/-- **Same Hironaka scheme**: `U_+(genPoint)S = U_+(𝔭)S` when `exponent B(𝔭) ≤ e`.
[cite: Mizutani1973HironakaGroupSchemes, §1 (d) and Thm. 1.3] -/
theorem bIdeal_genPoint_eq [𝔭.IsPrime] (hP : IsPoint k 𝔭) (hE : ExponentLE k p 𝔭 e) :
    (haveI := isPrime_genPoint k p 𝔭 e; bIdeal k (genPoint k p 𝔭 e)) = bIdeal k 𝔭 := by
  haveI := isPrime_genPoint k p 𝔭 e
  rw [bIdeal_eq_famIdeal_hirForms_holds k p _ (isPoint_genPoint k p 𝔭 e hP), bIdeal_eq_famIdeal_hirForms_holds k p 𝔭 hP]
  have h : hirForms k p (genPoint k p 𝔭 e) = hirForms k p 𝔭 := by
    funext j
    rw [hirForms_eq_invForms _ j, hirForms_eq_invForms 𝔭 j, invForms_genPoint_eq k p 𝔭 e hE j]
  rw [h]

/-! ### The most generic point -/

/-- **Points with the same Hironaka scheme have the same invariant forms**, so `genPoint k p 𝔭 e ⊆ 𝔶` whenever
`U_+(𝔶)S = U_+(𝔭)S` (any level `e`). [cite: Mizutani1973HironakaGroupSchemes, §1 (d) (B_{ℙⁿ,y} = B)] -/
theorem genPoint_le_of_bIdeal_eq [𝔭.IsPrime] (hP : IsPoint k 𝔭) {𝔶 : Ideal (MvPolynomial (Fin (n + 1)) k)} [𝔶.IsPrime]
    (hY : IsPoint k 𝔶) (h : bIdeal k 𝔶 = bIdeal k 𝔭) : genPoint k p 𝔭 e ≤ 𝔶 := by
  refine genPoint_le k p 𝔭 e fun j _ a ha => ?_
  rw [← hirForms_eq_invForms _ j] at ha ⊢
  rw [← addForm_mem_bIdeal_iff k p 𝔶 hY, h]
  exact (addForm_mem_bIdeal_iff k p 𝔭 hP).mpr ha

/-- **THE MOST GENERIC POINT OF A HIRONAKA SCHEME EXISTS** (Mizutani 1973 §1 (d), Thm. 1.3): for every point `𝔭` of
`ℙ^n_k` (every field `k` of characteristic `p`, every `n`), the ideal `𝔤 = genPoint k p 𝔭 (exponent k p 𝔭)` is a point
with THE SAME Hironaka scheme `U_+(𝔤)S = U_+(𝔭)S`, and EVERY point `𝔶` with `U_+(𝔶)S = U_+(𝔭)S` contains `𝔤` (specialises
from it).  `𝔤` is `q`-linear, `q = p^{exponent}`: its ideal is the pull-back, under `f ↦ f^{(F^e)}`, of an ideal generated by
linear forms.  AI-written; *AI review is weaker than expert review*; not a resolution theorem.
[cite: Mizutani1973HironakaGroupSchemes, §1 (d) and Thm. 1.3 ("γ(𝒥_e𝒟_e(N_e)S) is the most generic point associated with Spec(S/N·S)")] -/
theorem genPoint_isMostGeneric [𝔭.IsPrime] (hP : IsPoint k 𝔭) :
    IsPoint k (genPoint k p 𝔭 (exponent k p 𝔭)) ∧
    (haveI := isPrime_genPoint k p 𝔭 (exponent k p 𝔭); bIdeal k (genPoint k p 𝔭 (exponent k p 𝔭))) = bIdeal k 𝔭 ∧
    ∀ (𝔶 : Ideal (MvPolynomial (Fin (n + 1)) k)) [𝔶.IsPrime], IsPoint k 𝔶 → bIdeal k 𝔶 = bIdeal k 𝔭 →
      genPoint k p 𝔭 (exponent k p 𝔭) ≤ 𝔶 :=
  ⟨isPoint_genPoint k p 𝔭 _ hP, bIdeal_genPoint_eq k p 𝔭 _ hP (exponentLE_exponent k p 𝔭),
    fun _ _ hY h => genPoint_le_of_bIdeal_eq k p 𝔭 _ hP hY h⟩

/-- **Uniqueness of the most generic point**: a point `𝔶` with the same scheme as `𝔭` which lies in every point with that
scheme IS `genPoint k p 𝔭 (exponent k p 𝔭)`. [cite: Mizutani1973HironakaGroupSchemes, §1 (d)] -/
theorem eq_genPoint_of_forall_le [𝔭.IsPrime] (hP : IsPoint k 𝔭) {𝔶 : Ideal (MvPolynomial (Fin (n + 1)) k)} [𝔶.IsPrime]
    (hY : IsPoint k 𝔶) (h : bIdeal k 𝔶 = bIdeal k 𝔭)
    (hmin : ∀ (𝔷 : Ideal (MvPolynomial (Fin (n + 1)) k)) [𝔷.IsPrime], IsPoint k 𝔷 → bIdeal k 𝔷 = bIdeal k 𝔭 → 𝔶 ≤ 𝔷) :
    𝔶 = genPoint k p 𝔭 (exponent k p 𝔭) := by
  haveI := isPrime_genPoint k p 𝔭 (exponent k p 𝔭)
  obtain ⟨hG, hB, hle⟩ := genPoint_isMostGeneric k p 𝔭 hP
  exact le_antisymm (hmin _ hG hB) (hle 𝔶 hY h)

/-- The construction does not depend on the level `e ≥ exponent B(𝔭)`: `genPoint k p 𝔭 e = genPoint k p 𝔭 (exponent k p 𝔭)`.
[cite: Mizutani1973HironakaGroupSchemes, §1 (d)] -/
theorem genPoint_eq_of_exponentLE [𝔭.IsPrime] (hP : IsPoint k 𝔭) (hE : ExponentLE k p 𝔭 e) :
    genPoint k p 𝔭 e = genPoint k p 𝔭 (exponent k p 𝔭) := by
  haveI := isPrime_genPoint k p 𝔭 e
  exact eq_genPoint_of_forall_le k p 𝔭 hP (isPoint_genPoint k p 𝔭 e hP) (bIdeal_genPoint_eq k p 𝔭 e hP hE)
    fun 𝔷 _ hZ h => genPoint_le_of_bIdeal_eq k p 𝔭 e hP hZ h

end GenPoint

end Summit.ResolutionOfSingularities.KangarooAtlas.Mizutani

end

__HOW TO COMPLETE THIS TASK__
Above this instruction are the records; retype exactly the lines from the one containing "(hmin : ∀ (𝔷" up to and including the one containing "exact le_antisymm (hmin".

__EXERCISE OUTPUT__
    (hmin : ∀ (𝔷 : Ideal (MvPolynomial (Fin (n + 1)) k)) [𝔷.IsPrime], IsPoint k 𝔷 → bIdeal k 𝔷 = bIdeal k 𝔭 → 𝔶 ≤ 𝔷) :
    𝔶 = genPoint k p 𝔭 (exponent k p 𝔭) := by
  haveI := isPrime_genPoint k p 𝔭 (exponent k p 𝔭)
  obtain ⟨hG, hB, hle⟩ := genPoint_isMostGeneric k p 𝔭 hP
  exact le_antisymm (hmin _ hG hB) (hle 𝔶 hY h)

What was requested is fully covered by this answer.